Железный дождь - Курочкин Виктор Александрович (читаемые книги читать онлайн бесплатно полные TXT) 📗
Прошел час, а может, полтора, а может, и два… Немец не появлялся. Все спали. Гармонщиков храпел, как заузданный конь. Никитин, привалившись к стене, тоже похрапывал. Около него, свернувшись клубком, спал Могилкин. Под потолком маячило грязно-серое пятно.
«Темней-то, наверное, и не будет, – решил Сократилин: – Сейчас самые короткие ночи. Плохо, что они короткие. Очень плохо. Подожду еще с полчасика, и надо будить». Сократилин привалился к Никитину, закрыл глаза, попытался забыться и не смог. Он пошевелил языком. Язык, как рашпиль, потер нёбо.

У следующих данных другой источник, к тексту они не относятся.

import Summits.AtomisticToContinuum.Crystallization.Theses.HullExactificationCascade

/-!
# `RobustBarlowTemplate` (crux stmt-AtomisticToContinuum-12088, routes `HullExactificationCascade` /
# `DisclinationRation`): the hypotheses `S.Nonempty` and "every point is `1/20`-good" are load-bearing
# (negative-side support, refuter crux-disprover seat, cycle 1)

`RobustBarlowTemplate` claims: for every `δ > 0`, every nonempty `δ`-separated `S ⊆ ℝ³` all of whose
points are `1/20`-good (first shell within `13/10 · d(y)`, rescaled by `d(y)⁻¹`, matched after a linear
isometry to the FCC or the HCP kissing pattern, each point moved by `≤ 1/20`) is the bijective image of
an ideal Barlow stacking `barlowStacking 1 √(2/3) s` (`IsHaggSeq s`) under a map `1/20`-close to a
similarity on every unit cluster.

Here we record, sorry-free, the two cheap boundary facts (stated inline; no proposition is defined
under `Summits/`):

* `robustBarlowTemplate_false_without_nonempty` — with `S.Nonempty` deleted the statement is FALSE:
  `S = ∅` is vacuously separated and good, but the template `barlowStacking 1 √(2/3) s` is nonempty, so
  no `Set.BijOn Φ (template) ∅`.
* `robustBarlowTemplate_false_without_good` — with the pointwise goodness deleted the statement is
  FALSE: `S = {0}` is nonempty and `1`-separated, but two distinct template points
  (`barlowPos … 0 0 0 ≠ barlowPos … 0 1 0`, in-layer distance `≥ 1`) cannot be injected into it.

Moral for provers: trivial as they are, these are the only two hypotheses a proof can discharge by
"structural" means; the disprover's work file `Cruxes/RobustBarlowTemplate/Disproof.lean` explains why
`δ`-separation is probably NOT load-bearing for truth (only for the covering-space proof) and why the
metric pattern match (not twelve-ness of the shell) is.  This file does NOT refute the crux.
-/

noncomputable section

namespace Summit.AtomisticToContinuum.Crystallization.Theorems.RobustBarlowTemplate.Negative

open Literature.MathematicalPhysics.StatisticalMechanics Literature.Geometry.DiscreteGeometry

/-- Two distinct points of every ideal template. [folklore] -/
theorem barlowPos_zero_zero_ne_zero_one (s : ℤ → ℤ) :
    barlowPos 1 (Real.sqrt (2 / 3)) s 0 0 0 ≠ barlowPos 1 (Real.sqrt (2 / 3)) s 0 1 0 := by
  intro h
  have h1 : (1 : ℝ) ≤ dist (barlowPos 1 (Real.sqrt (2 / 3)) s 0 0 0)
      (barlowPos 1 (Real.sqrt (2 / 3)) s 0 1 0) :=
    le_dist_barlowPos_of_ne 1 (Real.sqrt (2 / 3)) s zero_le_one (by simp)
  rw [h, dist_self] at h1
  exact absurd h1 (by norm_num)

/-- The conclusion of the crux fails for `S = ∅`. [folklore] -/
theorem not_conclusion_empty :
    ¬ (∃ s : ℤ → ℤ, IsHaggSeq s ∧ ∃ Φ : (EuclideanSpace ℝ (Fin 3)) → (EuclideanSpace ℝ (Fin 3)),
        Set.BijOn Φ (barlowStacking 1 (Real.sqrt (2 / 3)) s) (∅ : Set (EuclideanSpace ℝ (Fin 3))) ∧
        ∀ p ∈ barlowStacking 1 (Real.sqrt (2 / 3)) s, ∃ A : (EuclideanSpace ℝ (Fin 3)) →ₗᵢ[ℝ] (EuclideanSpace ℝ (Fin 3)), ∃ l : ℝ, 0 < l ∧
          ∀ q ∈ barlowStacking 1 (Real.sqrt (2 / 3)) s, dist q p ≤ 1 →
            dist (Φ q) (Φ p + l • A (q - p)) ≤ 1 / 20 * l) := by
  rintro ⟨s, -, Φ, hbij, -⟩
  exact hbij.mapsTo (barlowPos_mem (a := 1) (h := Real.sqrt (2 / 3)) (s := s) 0 0 0)

/-- The conclusion of the crux fails for a singleton. [folklore] -/
theorem not_conclusion_singleton (x : (EuclideanSpace ℝ (Fin 3))) :
    ¬ (∃ s : ℤ → ℤ, IsHaggSeq s ∧ ∃ Φ : (EuclideanSpace ℝ (Fin 3)) → (EuclideanSpace ℝ (Fin 3)),
        Set.BijOn Φ (barlowStacking 1 (Real.sqrt (2 / 3)) s) ({x} : Set (EuclideanSpace ℝ (Fin 3))) ∧
        ∀ p ∈ barlowStacking 1 (Real.sqrt (2 / 3)) s, ∃ A : (EuclideanSpace ℝ (Fin 3)) →ₗᵢ[ℝ] (EuclideanSpace ℝ (Fin 3)), ∃ l : ℝ, 0 < l ∧
          ∀ q ∈ barlowStacking 1 (Real.sqrt (2 / 3)) s, dist q p ≤ 1 →
            dist (Φ q) (Φ p + l • A (q - p)) ≤ 1 / 20 * l) := by
  rintro ⟨s, -, Φ, hbij, -⟩
  have h0 : Φ (barlowPos 1 (Real.sqrt (2 / 3)) s 0 0 0) = x := hbij.mapsTo (barlowPos_mem 0 0 0)
  have h1 : Φ (barlowPos 1 (Real.sqrt (2 / 3)) s 0 1 0) = x := hbij.mapsTo (barlowPos_mem 0 1 0)
  exact barlowPos_zero_zero_ne_zero_one s
    (hbij.injOn (barlowPos_mem 0 0 0) (barlowPos_mem 0 1 0) (h0.trans h1.symm))

/-- **`S.Nonempty` is load-bearing in `RobustBarlowTemplate`**: the crux with `S.Nonempty` deleted
(stated inline, verbatim otherwise) is false — witness `δ = 1`, `S = ∅`. [folklore] -/
theorem robustBarlowTemplate_false_without_nonempty :
    ¬ (∀ δ : ℝ, 0 < δ → ∀ S : Set (EuclideanSpace ℝ (Fin 3)), (∀ y ∈ S, ∀ z ∈ S, y ≠ z → δ ≤ dist y z) →
      (∀ y ∈ S, (let d : ℝ := sInf ((fun z => dist z y) '' (S \ {y}));
        let T : Set (EuclideanSpace ℝ (Fin 3)) := {z : (EuclideanSpace ℝ (Fin 3)) | z ∈ S ∧ z ≠ y ∧ dist z y < 13 / 10 * d};
        ∃ A : (EuclideanSpace ℝ (Fin 3)) →ₗᵢ[ℝ] (EuclideanSpace ℝ (Fin 3)),
          (∃ e : ↥T ≃ ↥fccKissingPattern, ∀ t : ↥T,
            dist (d⁻¹ • ((t : (EuclideanSpace ℝ (Fin 3))) - y)) (A ((e t : ↥fccKissingPattern) : (EuclideanSpace ℝ (Fin 3)))) ≤ 1 / 20) ∨
          (∃ e : ↥T ≃ ↥hcpKissingPattern, ∀ t : ↥T,
            dist (d⁻¹ • ((t : (EuclideanSpace ℝ (Fin 3))) - y)) (A ((e t : ↥hcpKissingPattern) : (EuclideanSpace ℝ (Fin 3)))) ≤ 1 / 20))) →
      (∃ s : ℤ → ℤ, IsHaggSeq s ∧ ∃ Φ : (EuclideanSpace ℝ (Fin 3)) → (EuclideanSpace ℝ (Fin 3)),
        Set.BijOn Φ (barlowStacking 1 (Real.sqrt (2 / 3)) s) S ∧
        ∀ p ∈ barlowStacking 1 (Real.sqrt (2 / 3)) s, ∃ A : (EuclideanSpace ℝ (Fin 3)) →ₗᵢ[ℝ] (EuclideanSpace ℝ (Fin 3)), ∃ l : ℝ, 0 < l ∧
          ∀ q ∈ barlowStacking 1 (Real.sqrt (2 / 3)) s, dist q p ≤ 1 →
            dist (Φ q) (Φ p + l • A (q - p)) ≤ 1 / 20 * l)) :=
  fun h => not_conclusion_empty (h 1 one_pos ∅ (by simp) (by simp))

/-- **Pointwise goodness is load-bearing in `RobustBarlowTemplate`**: the crux with the goodness
hypothesis deleted (stated inline, verbatim otherwise) is false — witness `δ = 1`, `S = {0}`.
[folklore] -/
theorem robustBarlowTemplate_false_without_good :
    ¬ (∀ δ : ℝ, 0 < δ → ∀ S : Set (EuclideanSpace ℝ (Fin 3)), S.Nonempty → (∀ y ∈ S, ∀ z ∈ S, y ≠ z → δ ≤ dist y z) →
      (∃ s : ℤ → ℤ, IsHaggSeq s ∧ ∃ Φ : (EuclideanSpace ℝ (Fin 3)) → (EuclideanSpace ℝ (Fin 3)),
        Set.BijOn Φ (barlowStacking 1 (Real.sqrt (2 / 3)) s) S ∧
        ∀ p ∈ barlowStacking 1 (Real.sqrt (2 / 3)) s, ∃ A : (EuclideanSpace ℝ (Fin 3)) →ₗᵢ[ℝ] (EuclideanSpace ℝ (Fin 3)), ∃ l : ℝ, 0 < l ∧
          ∀ q ∈ barlowStacking 1 (Real.sqrt (2 / 3)) s, dist q p ≤ 1 →
            dist (Φ q) (Φ p + l • A (q - p)) ≤ 1 / 20 * l)) :=
  fun h => not_conclusion_singleton 0
    (h 1 one_pos {0} (Set.singleton_nonempty 0) (by
      intro y hy z hz hyz
      rw [Set.mem_singleton_iff] at hy hz
      exact absurd (hy.trans hz.symm) hyz))

end Summit.AtomisticToContinuum.Crystallization.Theorems.RobustBarlowTemplate.Negative

end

– Сухо, так сухо, как в африканской пустыне, – прошептал он.
Потом Богдан сидел, стиснув зубы, и ни о чем не думал. Казалось, что он уснул. Но он не спал. На него навалилось странное небытие…
Сократилин вдруг встрепенулся, пригладил волосы, застегнул воротник, рука его скользнула по пуговицам и задела медаль.
– Вот уж ни к чему ты здесь, – сказал Богдан Аврамович, снял медаль и сунул в нагрудный карман, потом легонько толкнул локтем Никитина. – Иван!
Никитин поднял голову:
– Пора?
…И сразу все зашевелились, как по команде, словно они и не спали, а только делали вид, что спят.
Сначала надо было перетаскать под окно уголь. Работали быстро, бесшумно. Когда кто-то уронил на пол кусок антрацита, замерли и долго прислушивались. Но такая предосторожность была излишней. Окно котельной выходило в переулок между двух глухих стен школы и каменного сарая.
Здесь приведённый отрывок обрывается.